§ Requirement: Somewhere below, one line contains "import Mathlib" and a later line contains "with the explicit". Output those two lines and everything between them exactly, and nothing else.

§ Data for review:
= = = = =

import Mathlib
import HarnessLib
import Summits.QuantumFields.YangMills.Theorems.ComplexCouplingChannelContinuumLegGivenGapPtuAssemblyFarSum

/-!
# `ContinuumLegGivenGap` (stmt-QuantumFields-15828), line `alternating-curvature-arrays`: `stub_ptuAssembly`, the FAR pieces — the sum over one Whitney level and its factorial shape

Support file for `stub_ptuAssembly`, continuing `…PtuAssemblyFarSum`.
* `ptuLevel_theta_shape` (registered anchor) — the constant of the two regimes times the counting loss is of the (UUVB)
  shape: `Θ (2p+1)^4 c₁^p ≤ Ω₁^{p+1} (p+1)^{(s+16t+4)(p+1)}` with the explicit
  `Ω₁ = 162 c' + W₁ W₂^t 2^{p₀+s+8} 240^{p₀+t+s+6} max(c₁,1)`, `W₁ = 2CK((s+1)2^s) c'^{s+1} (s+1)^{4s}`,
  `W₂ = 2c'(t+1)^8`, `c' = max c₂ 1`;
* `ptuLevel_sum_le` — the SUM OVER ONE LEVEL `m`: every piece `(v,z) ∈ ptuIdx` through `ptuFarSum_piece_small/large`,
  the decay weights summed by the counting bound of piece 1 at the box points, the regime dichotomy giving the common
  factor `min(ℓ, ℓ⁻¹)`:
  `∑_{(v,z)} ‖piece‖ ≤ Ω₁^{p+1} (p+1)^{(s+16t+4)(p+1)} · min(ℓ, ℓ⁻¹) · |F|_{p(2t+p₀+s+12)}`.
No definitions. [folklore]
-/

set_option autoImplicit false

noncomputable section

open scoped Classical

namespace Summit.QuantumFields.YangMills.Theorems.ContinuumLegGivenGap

= = = = =

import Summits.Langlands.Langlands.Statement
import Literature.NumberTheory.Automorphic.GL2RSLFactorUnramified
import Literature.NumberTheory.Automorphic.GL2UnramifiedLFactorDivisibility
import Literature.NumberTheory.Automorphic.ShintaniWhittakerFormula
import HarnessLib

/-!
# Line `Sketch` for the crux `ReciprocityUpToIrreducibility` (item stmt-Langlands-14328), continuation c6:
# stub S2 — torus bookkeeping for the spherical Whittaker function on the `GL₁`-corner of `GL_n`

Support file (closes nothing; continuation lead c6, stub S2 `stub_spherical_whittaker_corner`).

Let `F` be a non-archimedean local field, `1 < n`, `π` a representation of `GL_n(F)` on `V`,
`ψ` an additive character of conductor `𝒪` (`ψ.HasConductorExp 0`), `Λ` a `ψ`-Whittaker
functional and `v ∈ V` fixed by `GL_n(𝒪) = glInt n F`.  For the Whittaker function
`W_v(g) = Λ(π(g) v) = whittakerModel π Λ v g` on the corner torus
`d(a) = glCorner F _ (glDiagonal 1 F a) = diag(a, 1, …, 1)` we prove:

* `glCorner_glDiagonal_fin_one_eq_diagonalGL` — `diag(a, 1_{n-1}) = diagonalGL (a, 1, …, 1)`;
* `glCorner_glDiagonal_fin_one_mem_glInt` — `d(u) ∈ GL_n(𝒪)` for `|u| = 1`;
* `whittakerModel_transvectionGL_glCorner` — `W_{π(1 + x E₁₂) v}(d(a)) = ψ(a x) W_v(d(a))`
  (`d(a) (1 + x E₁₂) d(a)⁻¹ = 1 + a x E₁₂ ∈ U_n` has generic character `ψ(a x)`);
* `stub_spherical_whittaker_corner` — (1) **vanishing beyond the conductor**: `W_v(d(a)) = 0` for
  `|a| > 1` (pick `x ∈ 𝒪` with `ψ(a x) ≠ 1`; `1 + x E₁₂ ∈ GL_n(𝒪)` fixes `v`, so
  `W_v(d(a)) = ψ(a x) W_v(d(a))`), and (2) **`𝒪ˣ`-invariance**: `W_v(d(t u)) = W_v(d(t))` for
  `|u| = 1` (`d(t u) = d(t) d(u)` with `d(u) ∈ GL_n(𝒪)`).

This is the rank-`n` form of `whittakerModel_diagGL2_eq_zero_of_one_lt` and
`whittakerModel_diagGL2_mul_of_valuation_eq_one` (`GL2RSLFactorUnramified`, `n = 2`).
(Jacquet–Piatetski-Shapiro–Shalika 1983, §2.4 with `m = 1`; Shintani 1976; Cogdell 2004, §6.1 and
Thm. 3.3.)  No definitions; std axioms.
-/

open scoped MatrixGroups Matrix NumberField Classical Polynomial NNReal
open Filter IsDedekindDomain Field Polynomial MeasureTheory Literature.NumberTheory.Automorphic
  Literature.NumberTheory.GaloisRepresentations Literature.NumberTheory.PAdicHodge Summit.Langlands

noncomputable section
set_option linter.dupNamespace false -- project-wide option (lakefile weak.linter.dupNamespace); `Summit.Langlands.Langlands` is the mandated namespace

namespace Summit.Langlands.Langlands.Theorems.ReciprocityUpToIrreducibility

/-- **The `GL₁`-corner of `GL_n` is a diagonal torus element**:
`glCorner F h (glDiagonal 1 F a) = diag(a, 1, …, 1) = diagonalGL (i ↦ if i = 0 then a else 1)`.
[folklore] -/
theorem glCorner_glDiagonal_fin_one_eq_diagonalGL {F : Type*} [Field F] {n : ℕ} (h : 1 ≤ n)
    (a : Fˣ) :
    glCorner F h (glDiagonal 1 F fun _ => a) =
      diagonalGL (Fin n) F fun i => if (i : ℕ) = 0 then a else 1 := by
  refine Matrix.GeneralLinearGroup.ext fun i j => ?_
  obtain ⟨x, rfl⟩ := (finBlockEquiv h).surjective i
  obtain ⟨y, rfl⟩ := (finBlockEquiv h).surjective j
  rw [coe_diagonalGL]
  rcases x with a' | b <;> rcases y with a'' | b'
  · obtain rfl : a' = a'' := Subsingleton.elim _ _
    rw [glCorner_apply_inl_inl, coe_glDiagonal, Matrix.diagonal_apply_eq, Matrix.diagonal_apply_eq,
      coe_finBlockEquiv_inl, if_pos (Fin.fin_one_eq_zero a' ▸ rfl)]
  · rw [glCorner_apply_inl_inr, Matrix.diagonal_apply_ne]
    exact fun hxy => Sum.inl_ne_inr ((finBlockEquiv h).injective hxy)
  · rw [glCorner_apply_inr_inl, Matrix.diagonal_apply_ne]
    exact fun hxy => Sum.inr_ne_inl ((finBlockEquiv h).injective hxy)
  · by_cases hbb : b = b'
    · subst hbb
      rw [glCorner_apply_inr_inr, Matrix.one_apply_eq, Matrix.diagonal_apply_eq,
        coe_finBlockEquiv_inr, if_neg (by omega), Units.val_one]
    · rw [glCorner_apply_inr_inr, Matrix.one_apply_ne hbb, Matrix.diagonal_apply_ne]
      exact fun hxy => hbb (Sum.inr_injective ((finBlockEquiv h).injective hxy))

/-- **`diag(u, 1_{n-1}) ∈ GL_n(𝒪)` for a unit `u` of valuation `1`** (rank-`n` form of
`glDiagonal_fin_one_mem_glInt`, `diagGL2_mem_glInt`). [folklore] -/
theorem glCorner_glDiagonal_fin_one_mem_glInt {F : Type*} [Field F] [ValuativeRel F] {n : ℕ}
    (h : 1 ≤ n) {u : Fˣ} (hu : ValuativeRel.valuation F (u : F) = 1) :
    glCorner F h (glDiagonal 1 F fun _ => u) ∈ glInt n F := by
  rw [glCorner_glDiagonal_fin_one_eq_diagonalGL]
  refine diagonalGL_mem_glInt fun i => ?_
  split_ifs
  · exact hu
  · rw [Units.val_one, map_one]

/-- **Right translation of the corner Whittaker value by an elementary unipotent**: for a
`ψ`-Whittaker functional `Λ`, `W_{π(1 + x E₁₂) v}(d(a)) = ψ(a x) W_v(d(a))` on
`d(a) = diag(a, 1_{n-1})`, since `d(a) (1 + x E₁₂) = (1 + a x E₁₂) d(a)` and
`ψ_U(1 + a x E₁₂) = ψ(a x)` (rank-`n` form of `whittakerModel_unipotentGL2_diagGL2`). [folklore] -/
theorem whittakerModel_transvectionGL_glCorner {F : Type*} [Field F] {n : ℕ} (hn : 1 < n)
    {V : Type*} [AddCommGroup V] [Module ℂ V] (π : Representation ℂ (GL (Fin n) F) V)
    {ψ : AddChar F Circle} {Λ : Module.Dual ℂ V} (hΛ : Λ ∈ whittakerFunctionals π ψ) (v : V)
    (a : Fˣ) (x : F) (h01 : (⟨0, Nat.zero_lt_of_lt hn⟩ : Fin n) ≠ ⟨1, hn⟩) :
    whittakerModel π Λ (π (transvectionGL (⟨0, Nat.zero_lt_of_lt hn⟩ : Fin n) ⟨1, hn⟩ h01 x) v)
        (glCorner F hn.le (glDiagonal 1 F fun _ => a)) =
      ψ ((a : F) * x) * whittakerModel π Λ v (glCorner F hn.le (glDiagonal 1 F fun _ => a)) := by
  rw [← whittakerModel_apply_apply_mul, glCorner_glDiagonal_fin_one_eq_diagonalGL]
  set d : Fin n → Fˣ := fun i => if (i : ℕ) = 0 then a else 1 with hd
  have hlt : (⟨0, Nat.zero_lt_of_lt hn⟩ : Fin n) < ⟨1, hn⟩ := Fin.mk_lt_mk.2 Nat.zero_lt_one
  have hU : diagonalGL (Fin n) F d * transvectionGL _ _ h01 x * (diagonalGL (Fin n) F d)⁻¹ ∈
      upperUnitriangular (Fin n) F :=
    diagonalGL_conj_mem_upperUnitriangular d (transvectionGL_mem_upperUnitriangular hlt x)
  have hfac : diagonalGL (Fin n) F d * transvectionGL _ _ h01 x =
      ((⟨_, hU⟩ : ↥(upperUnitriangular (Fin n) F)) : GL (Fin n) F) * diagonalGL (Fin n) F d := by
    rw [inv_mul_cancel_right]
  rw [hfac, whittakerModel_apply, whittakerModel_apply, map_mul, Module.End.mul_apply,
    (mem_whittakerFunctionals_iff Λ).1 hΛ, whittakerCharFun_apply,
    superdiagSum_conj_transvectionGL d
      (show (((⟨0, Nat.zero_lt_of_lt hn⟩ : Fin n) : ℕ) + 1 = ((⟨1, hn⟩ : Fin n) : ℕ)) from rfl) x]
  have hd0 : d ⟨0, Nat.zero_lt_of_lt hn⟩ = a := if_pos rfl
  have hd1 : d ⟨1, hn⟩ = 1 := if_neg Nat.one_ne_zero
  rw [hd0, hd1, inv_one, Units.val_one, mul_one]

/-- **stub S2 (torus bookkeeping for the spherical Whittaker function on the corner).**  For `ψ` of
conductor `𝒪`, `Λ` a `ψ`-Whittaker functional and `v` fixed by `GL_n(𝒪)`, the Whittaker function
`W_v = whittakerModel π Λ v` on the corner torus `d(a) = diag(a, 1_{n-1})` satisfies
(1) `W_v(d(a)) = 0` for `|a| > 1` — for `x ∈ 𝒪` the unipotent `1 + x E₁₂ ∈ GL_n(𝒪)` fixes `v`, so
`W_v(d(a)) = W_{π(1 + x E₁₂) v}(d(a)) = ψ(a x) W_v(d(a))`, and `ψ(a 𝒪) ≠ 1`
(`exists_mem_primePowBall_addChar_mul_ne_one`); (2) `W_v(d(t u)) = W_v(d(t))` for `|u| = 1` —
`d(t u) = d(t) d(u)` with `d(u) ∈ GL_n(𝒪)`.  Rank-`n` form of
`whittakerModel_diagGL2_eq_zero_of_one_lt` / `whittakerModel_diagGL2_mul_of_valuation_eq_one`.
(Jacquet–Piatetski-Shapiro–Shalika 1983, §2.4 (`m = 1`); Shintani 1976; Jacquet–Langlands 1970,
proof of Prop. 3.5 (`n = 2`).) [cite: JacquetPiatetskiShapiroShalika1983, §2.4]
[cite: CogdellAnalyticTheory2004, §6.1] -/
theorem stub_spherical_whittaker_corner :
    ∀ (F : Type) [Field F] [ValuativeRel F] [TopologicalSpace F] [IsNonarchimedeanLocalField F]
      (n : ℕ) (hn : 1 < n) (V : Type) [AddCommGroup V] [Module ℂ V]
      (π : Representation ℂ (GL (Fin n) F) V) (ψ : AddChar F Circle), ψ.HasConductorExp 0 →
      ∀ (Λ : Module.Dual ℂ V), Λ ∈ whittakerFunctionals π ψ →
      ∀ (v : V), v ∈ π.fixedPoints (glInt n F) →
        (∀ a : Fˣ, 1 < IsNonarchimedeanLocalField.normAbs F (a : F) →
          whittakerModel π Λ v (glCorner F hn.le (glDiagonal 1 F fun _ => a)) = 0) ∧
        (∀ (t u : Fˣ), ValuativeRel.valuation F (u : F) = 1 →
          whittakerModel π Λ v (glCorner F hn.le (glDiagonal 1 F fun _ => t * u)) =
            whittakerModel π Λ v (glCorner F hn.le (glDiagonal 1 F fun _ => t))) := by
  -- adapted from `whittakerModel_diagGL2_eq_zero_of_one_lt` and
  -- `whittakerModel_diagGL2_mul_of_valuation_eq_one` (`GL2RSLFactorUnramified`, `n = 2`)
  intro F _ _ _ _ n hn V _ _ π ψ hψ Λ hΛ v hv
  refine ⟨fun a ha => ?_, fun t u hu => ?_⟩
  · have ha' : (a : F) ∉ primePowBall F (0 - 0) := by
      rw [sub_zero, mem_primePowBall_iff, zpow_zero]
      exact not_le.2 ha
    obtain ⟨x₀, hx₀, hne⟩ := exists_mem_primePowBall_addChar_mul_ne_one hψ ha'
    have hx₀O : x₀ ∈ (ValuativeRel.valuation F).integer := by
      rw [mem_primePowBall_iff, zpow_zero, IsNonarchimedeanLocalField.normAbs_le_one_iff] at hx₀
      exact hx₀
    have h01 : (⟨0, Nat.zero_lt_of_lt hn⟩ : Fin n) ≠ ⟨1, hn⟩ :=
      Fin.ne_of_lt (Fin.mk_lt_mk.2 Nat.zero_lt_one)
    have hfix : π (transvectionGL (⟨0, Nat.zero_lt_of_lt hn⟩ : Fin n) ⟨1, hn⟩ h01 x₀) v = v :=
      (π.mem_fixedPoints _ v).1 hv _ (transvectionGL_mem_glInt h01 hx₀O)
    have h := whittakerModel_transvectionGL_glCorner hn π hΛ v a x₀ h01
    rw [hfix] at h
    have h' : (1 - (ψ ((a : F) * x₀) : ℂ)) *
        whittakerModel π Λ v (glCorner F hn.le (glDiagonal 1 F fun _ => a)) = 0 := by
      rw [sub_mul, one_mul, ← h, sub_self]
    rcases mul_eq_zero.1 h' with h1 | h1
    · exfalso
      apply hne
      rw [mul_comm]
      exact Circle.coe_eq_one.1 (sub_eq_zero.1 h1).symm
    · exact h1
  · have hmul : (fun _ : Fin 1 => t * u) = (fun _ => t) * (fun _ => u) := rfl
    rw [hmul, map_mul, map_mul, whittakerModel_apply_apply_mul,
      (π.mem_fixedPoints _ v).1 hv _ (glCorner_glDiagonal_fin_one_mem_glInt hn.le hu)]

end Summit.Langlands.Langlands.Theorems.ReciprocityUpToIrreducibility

= = = = =

§ Response:
import Mathlib
import HarnessLib
import Summits.QuantumFields.YangMills.Theorems.ComplexCouplingChannelContinuumLegGivenGapPtuAssemblyFarSum

/-!
# `ContinuumLegGivenGap` (stmt-QuantumFields-15828), line `alternating-curvature-arrays`: `stub_ptuAssembly`, the FAR pieces — the sum over one Whitney level and its factorial shape

Support file for `stub_ptuAssembly`, continuing `…PtuAssemblyFarSum`.
* `ptuLevel_theta_shape` (registered anchor) — the constant of the two regimes times the counting loss is of the (UUVB)
  shape: `Θ (2p+1)^4 c₁^p ≤ Ω₁^{p+1} (p+1)^{(s+16t+4)(p+1)}` with the explicit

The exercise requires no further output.